EXERCISE REQUIREMENTS » In the records below, find the line with "# THE CRUX BY" and the line with "part 8 = the". Print both exactly, along with every line between them, and no other line.

THE DATA »
+-------+

import Summits.BirchSwinnertonDyer.BirchSwinnertonDyer.Theorems.AdditiveKolyvaginRoadLevelSystemsCoreConnected
import Summits.BirchSwinnertonDyer.BirchSwinnertonDyer.Theorems.AdditiveKolyvaginRoadKolyvaginPrimitiveAdditiveParityOfLevelInputs
import Summits.BirchSwinnertonDyer.BirchSwinnertonDyer.Theorems.AdditiveKolyvaginRoadEigen
import Summits.BirchSwinnertonDyer.BirchSwinnertonDyer.Theses.AdditiveKolyvaginRoad
import HarnessLib

/-!
# Route `AdditiveKolyvaginRoad`, crux `LevelKolyvaginSystemsAdditive` (item stmt-BirchSwinnertonDyer-21396, KS′):
# THE CRUX BY NAME from a bipartite SEED datum, granted PUB ∕ DUAL and witness-free one-prime raising (R′)
# (cell `pub/bsd-wall`, width seat `bsd-wall-akr-p2x-w2` g2; `--supports stmt-BirchSwinnertonDyer-21396`, helper; part 8 = the
# by-name socket of the rigidity chain `…RigidityCore` ∕ `…Rigidity` ∕ `…OfIgnition` ∕ `…RigidityDichotomy` ∕
# `…RigidityConnected` ∕ `…CoreConnected` ∕ `…OfSeedAtFrame` ∕ `…RigidityCongruences`; companion of w2 g0's
# `levelKolyvaginSystemsAdditive_of_bipartite` (p581264), whose rank-0 ANCHOR AT EVERY ODD LEVEL is replaced by ONE seed)

WHAT. `levelKolyvaginSystemsAdditive_of_seed`: the route's crux `LevelKolyvaginSystemsAdditive` (KS′, BY NAME) FOLLOWS from
three displayed ∀-frame hypotheses and the route's two bundles of published inputs:
* `PublishedInputsAdditiveKoly`, `PublishedDualityInputsAdditiveKoly` (BY NAME; used only for the parity of `dim Sel_p(E/K)`:
  Gross–Zagier, Kolyvagin, modularity, levelwise Cassels–Tate);
* (R′) WITNESS-FREE ONE-PRIME RAISING at every frame (W. Zhang Lemma 5.3 raising half with the sign of `q` read through
  (Equiv); E-side, Poitou–Tate; the tree's (R) `selQP_raise_of_admQ` is it with a Kummer witness — sibling seat akr-p2x-w3 g3
  is landing the witness-free local form `…ToricTransLocal` ∕ `…AdmissibleRaiseFree`);
* the SEED DATUM at every ♯ additive frame: signs `ε₀`, EVEN-level classes `κ₀` with the realisation identity and the carrier's
  local axioms, ODD-level values `λ`, the Bertolini–Darmon laws (A), (B) TWO-SIDED, `selmer_bottom` (the conductor-one bottom
  class is a signed Selmer class), and ONE SEED at a level of total canonical rank `≤ 1` (a non-zero conductor-one class at an
  even level OR a unit value `λ(∅, n₀)` at an odd level).
So KS′ asks, beyond E-side inputs that are standard (PUB, DUAL, (R′)): W. Zhang's bipartite system at `p²`-level with two-sided
laws (K1 + the multiplicity-one input) and ONE seed — no rank-0 anchor at every level. Proof = part 5's
`nonempty_levelKolyvaginSystemP_of_bipartite_of_seed_at_frame` with the parity binder discharged as in part 6.

HONEST FRAMING: one theorem; 0 definitions, 0 named facts, 0 `sorry`; CONDITIONAL (all hypotheses displayed); closes nothing
— the seed datum at `p² ∣ N` is the crux's open content. BSD is not proved by any of this.

References: [cite: Howard2006Bipartite, Prop. 2.4.11, Thm. 2.5.1] [cite: WZhang2014, §3, Thm. 4.3, (4.8), Lemma 5.3, Prop. 5.4,
Thm. 7.2, Thm. 9.2, §9] [cite: BertoliniDarmon2005, Thm. 4.1, Thm. 4.2] [cite: GrossLMS1991, §10].
-/

-- single-conjunct summit: `Summit.BirchSwinnertonDyer.BirchSwinnertonDyer.…` repeats the name by design
set_option linter.dupNamespace false

noncomputable section

open scoped Classical

namespace Summit.BirchSwinnertonDyer.BirchSwinnertonDyer.Theorems.AdditiveKoly

open WeierstrassCurve NumberField IsDedekindDomain
  Literature.NumberTheory.EllipticCurves Literature.NumberTheory.EllipticCurves.ModularForms
  Literature.NumberTheory.EllipticCurves.Rank1Residual Literature.NumberTheory.GaloisRepresentations Module
  Summit.BirchSwinnertonDyer.Rank1Residual.X11b.Three.Koly
  Summit.BirchSwinnertonDyer.BirchSwinnertonDyer.Theses.AdditiveKolyvaginRoad

/-- **KS′ BY NAME FROM A SEED DATUM, granted PUB ∕ DUAL and (R′).** If (R′) witness-free one-prime raising holds for the
canonical spaces of every `(E, K, p, c)` with `K` imaginary quadratic and `c ≠ 1`, and at every ♯ additive frame of the route
and every complex conjugation `c ≠ 1` there is a SEED DATUM — signs, even-level classes with the realisation identity and the
local Kolyvagin-system axioms at even non-empty levels, odd-level values, the laws (A), (B) two-sided, the bottom class a signed
Selmer class, and ONE seed at a level of total canonical rank `≤ 1` — then, granted `PublishedInputsAdditiveKoly` and
`PublishedDualityInputsAdditiveKoly`, the crux `LevelKolyvaginSystemsAdditive` holds. [cite: WZhang2014, §3, Thm. 4.3, Thm. 7.2,
Thm. 9.2, §9] [cite: Howard2006Bipartite, Thm. 2.5.1] [cite: BertoliniDarmon2005, Thm. 4.1, Thm. 4.2] -/
theorem levelKolyvaginSystemsAdditive_of_seed (hPUB : PublishedInputsAdditiveKoly)
    (hDual : PublishedDualityInputsAdditiveKoly)
    (hR : ∀ (W : WeierstrassCurve ℚ) [W.IsElliptic] [W.IsGloballyMinimal] (p : ℕ) [Fact p.Prime]
      (K : Type) [Field K] [NumberField K] (c : K ≃ₐ[ℚ] K) [Module (ZMod p) (Vp W K p)],
      5 ≤ p → IsImaginaryQuadratic K → c ≠ 1 →
      ∀ (m : Finset (AdmQ W K p)) (q : AdmQ W K p) (μ : Bool), q ∉ m →
      (∀ v : HeightOneSpectrum (𝓞 K), ((q : ℕ) : 𝓞 K) ∈ v.asIdeal → ∀ z : Vp W K p,
        (W.baseChange K).torsionLocMap (v.adicCompletion K) ((p ^ 1 : ℕ) : ℤ) (conjAct W c ((p ^ 1 : ℕ) : ℤ) z) =
          sgnP μ • (W.baseChange K).torsionLocMap (v.adicCompletion K) ((p ^ 1 : ℕ) : ℤ) z) →
      (∀ x ∈ SelQP W K p c m μ, ∀ v : HeightOneSpectrum (𝓞 K), ((q : ℕ) : 𝓞 K) ∈ v.asIdeal →
        x ∈ (W.baseChange K).torsionLocalKer (v.adicCompletion K) ((p ^ 1 : ℕ) : ℤ)) →
      SelQP W K p c m μ ≤ SelQP W K p c (insert q m) μ ∧
        finrank (ZMod p) (SelQP W K p c (insert q m) μ) = finrank (ZMod p) (SelQP W K p c m μ) + 1)
    (H : ∀ (W : WeierstrassCurve ℚ) [W.IsElliptic] [W.IsGloballyMinimal] [NeZero (W.conductorNorm ℤ)]
      (p : ℕ) [Fact p.Prime] (K : Type) [Field K] [NumberField K]
      (Dt : ModularParametrizationData W (W.conductorNorm ℤ)) (β : ℤ) (ι : K →+* ℂ),
      5 ≤ p → Addv W p → W.HasSurjectiveModNGaloisRep p →
      (∀ (ℓ : ℕ) [Fact ℓ.Prime], W.HasMultiplicativeReductionAtPrime ℓ →
        ¬ p ∣ padicValInt ℓ W.minimalDiscriminantInt) →
      (∃ (ℓ₁ ℓ₂ : ℕ) (_ : Fact ℓ₁.Prime) (_ : Fact ℓ₂.Prime), ℓ₁ ≠ ℓ₂ ∧
        W.HasMultiplicativeReductionAtPrime ℓ₁ ∧ W.HasMultiplicativeReductionAtPrime ℓ₂) →
      ¬ p ∣ W.tamagawaProduct → W.analyticRank = 1 →
      IsImaginaryQuadratic K → Odd (NumberField.discr K) → NumberField.discr K < -4 →
      SatisfiesHeegnerHypothesis (W.conductorNorm ℤ) K →
      (W.quadraticTwist (NumberField.discr K : ℚ)).entireLFunction 1 ≠ 0 →
      (4 * (W.conductorNorm ℤ : ℤ)) ∣ β ^ 2 - NumberField.discr K → ¬ (p : ℤ) ∣ Dt.c →
      ∀ (c : K ≃ₐ[ℚ] K), c ≠ 1 → ∀ [Module (ZMod p) (Vp W K p)],
      ∃ (ε₀ : Finset (AdmQ W K p) → Bool)
        (κ₀ : Finset {ℓ // Zhang2014.IsKolyvaginPrime (W.conductorNorm ℤ) W K p ℓ} → Finset (AdmQ W K p) → Vp W K p)
        (lam : Finset {ℓ // Zhang2014.IsKolyvaginPrime (W.conductorNorm ℤ) W K p ℓ} → Finset (AdmQ W K p) → ZMod p)
        (n₀ : Finset (AdmQ W K p)),
        -- realisation at level `∅`
        (∀ m : Finset {ℓ // Zhang2014.IsKolyvaginPrime (W.conductorNorm ℤ) W K p ℓ},
          ∃ d : KolyvaginHeegnerData Dt β ι (∏ ℓ ∈ m, (ℓ : ℕ)), κ₀ m ∅ = d.kolyvaginClass (Fact.out : p.Prime) 1) ∧
        -- sign
        (∀ n : Finset (AdmQ W K p), n.Nonempty → Even n.card →
          ∀ m : Finset {ℓ // Zhang2014.IsKolyvaginPrime (W.conductorNorm ℤ) W K p ℓ},
          conjAct W c ((p ^ 1 : ℕ) : ℤ) (κ₀ m n) = sgnP (ε₀ n ^^ Nat.bodd m.card) • κ₀ m n) ∧
        -- selmer_off
        (∀ n : Finset (AdmQ W K p), n.Nonempty → Even n.card →
          ∀ (m : Finset {ℓ // Zhang2014.IsKolyvaginPrime (W.conductorNorm ℤ) W K p ℓ}) (v : HeightOneSpectrum (𝓞 K)),
          (∀ ℓ ∈ m, ((ℓ : ℕ) : 𝓞 K) ∉ v.asIdeal) → (∀ q ∈ n, ((q : ℕ) : 𝓞 K) ∉ v.asIdeal) →
          κ₀ m n ∈ selmerLocalKer (W.baseChange K) (v.adicCompletion K) ((p ^ 1 : ℕ) : ℤ)) ∧
        -- selmer_inf
        (∀ n : Finset (AdmQ W K p), n.Nonempty → Even n.card →
          ∀ (m : Finset {ℓ // Zhang2014.IsKolyvaginPrime (W.conductorNorm ℤ) W K p ℓ}) (w : InfinitePlace K),
          κ₀ m n ∈ selmerLocalKer (W.baseChange K) w.Completion ((p ^ 1 : ℕ) : ℤ)) ∧
        -- toric_on
        (∀ n : Finset (AdmQ W K p), n.Nonempty → Even n.card →
          ∀ m : Finset {ℓ // Zhang2014.IsKolyvaginPrime (W.conductorNorm ℤ) W K p ℓ}, ∀ q ∈ n,
          ∀ v : HeightOneSpectrum (𝓞 K), ((q : ℕ) : 𝓞 K) ∈ v.asIdeal →
          κ₀ m n ∈ toricLocalKer (W.baseChange K) (v.adicCompletion K) ((p ^ 1 : ℕ) : ℤ)) ∧
        -- transverse_on
        (∀ n : Finset (AdmQ W K p), n.Nonempty → Even n.card →
          ∀ m : Finset {ℓ // Zhang2014.IsKolyvaginPrime (W.conductorNorm ℤ) W K p ℓ}, ∀ ℓ ∈ m,
          ∀ v : HeightOneSpectrum (𝓞 K), ((ℓ : ℕ) : 𝓞 K) ∈ v.asIdeal → κ₀ m n ∈ transverseLocalKerP W K p ι ℓ v) ∧
        -- relation (8.1)
        (∀ n : Finset (AdmQ W K p), n.Nonempty → Even n.card →
          ∀ (m : Finset {ℓ // Zhang2014.IsKolyvaginPrime (W.conductorNorm ℤ) W K p ℓ})
            (ℓ : {ℓ // Zhang2014.IsKolyvaginPrime (W.conductorNorm ℤ) W K p ℓ}), ℓ ∉ m →
          ∀ v : HeightOneSpectrum (𝓞 K), ((ℓ : ℕ) : 𝓞 K) ∈ v.asIdeal →
          (κ₀ (insert ℓ m) n ∈ (W.baseChange K).torsionLocalKer (v.adicCompletion K) ((p ^ 1 : ℕ) : ℤ) ↔
            κ₀ m n ∈ (W.baseChange K).torsionLocalKer (v.adicCompletion K) ((p ^ 1 : ℕ) : ℤ))) ∧
        -- law (A), TWO-SIDED: the value one level up is a unit iff the class is detected at the NEW prime
        (∀ (n : Finset (AdmQ W K p)) (q : AdmQ W K p), Even n.card → q ∉ n →
          ∀ m : Finset {ℓ // Zhang2014.IsKolyvaginPrime (W.conductorNorm ℤ) W K p ℓ},
          lam m (insert q n) ≠ 0 ↔ ∃ v : HeightOneSpectrum (𝓞 K), ((q : ℕ) : 𝓞 K) ∈ v.asIdeal ∧
            κ₀ m n ∉ (W.baseChange K).torsionLocalKer (v.adicCompletion K) ((p ^ 1 : ℕ) : ℤ)) ∧
        -- law (B), TWO-SIDED: the class is detected at a LEVEL prime iff the value one level down is a unit
        (∀ (n : Finset (AdmQ W K p)) (q : AdmQ W K p), Odd n.card → q ∉ n →
          ∀ m : Finset {ℓ // Zhang2014.IsKolyvaginPrime (W.conductorNorm ℤ) W K p ℓ},
          (∃ v : HeightOneSpectrum (𝓞 K), ((q : ℕ) : 𝓞 K) ∈ v.asIdeal ∧
            κ₀ m (insert q n) ∉ (W.baseChange K).torsionLocalKer (v.adicCompletion K) ((p ^ 1 : ℕ) : ℤ)) ↔
            lam m n ≠ 0) ∧
        -- selmer_bottom: the conductor-one bottom class is a signed Selmer class
        (∃ μ : Bool, κ₀ ∅ ∅ ∈ SelQP W K p c ∅ μ) ∧
        -- ONE seed at a level of total canonical rank ≤ 1
        finrank (ZMod p) (SelQP W K p c n₀ true) + finrank (ZMod p) (SelQP W K p c n₀ false) ≤ 1 ∧
        ((Even n₀.card ∧ κ₀ ∅ n₀ ≠ 0) ∨ (Odd n₀.card ∧ lam ∅ n₀ ≠ 0))) :
    LevelKolyvaginSystemsAdditive := by
  intro W _ _ _ p _ K _ _ Dt β ι h5 hadd hsurj hsp htwo htam hr hK hodd hlt hH hL hβ hcM c hc1 _
  obtain ⟨ε₀, κ₀, lam, n₀, hreal, hsign, hoff, hinf, htor, htr, hrel, hA, hB, hbot, hcore₀, hseed⟩ :=
    H W p K Dt β ι h5 hadd hsurj hsp htwo htam hr hK hodd hlt hH hL hβ hcM c hc1
  -- parity of `dim Sel_p(E/K)` from the published inputs, in the `SelQP ∅` currency
  have hp : p.Prime := Fact.out
  have hp2 : p ≠ 2 := by omega
  have hpar : Odd (finrank (ZMod p) (SelQP W K p c ∅ true) + finrank (ZMod p) (SelQP W K p c ∅ false)) := by
    obtain ⟨s, hsodd, hs⟩ := oddSelmerRankAdditive_of_levelInputs hPUB.1 hPUB.2.1 hPUB.2.2.2.2.1 hDual.1 W p K Dt β ι
      h5 hadd hsurj hsp htwo htam hr hK hodd hH hL hβ hcM
    have e1 : ((p ^ 1 : ℕ) : ℤ) = (p : ℤ) := by simp
    have hs' : Nat.card (selmerGroup (W.baseChange K) ((p ^ 1 : ℕ) : ℤ)) = p ^ s := by rw [e1]; exact hs
    have hcard := natCard_selmer_eq_pow_finrank_selQP_add W K p hp2 hK c (Method2.algEquiv_mul_self_eq_one K hK c)
    rw [hs'] at hcard
    rwa [← Nat.pow_right_injective hp.two_le hcard]
  exact nonempty_levelKolyvaginSystemP_of_bipartite_of_seed_at_frame W K p c Dt β ι h5 hadd hsurj hK hH hc1 ε₀ κ₀ lam
    hreal hsign hoff hinf htor htr hrel hA hB hbot n₀ hcore₀ hseed (hR W p K c h5 hK hc1) hpar

end Summit.BirchSwinnertonDyer.BirchSwinnertonDyer.Theorems.AdditiveKoly

end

+-------+

EXERCISE RESULT »
# THE CRUX BY NAME from a bipartite SEED datum, granted PUB ∕ DUAL and witness-free one-prime raising (R′)
# (cell `pub/bsd-wall`, width seat `bsd-wall-akr-p2x-w2` g2; `--supports stmt-BirchSwinnertonDyer-21396`, helper; part 8 = the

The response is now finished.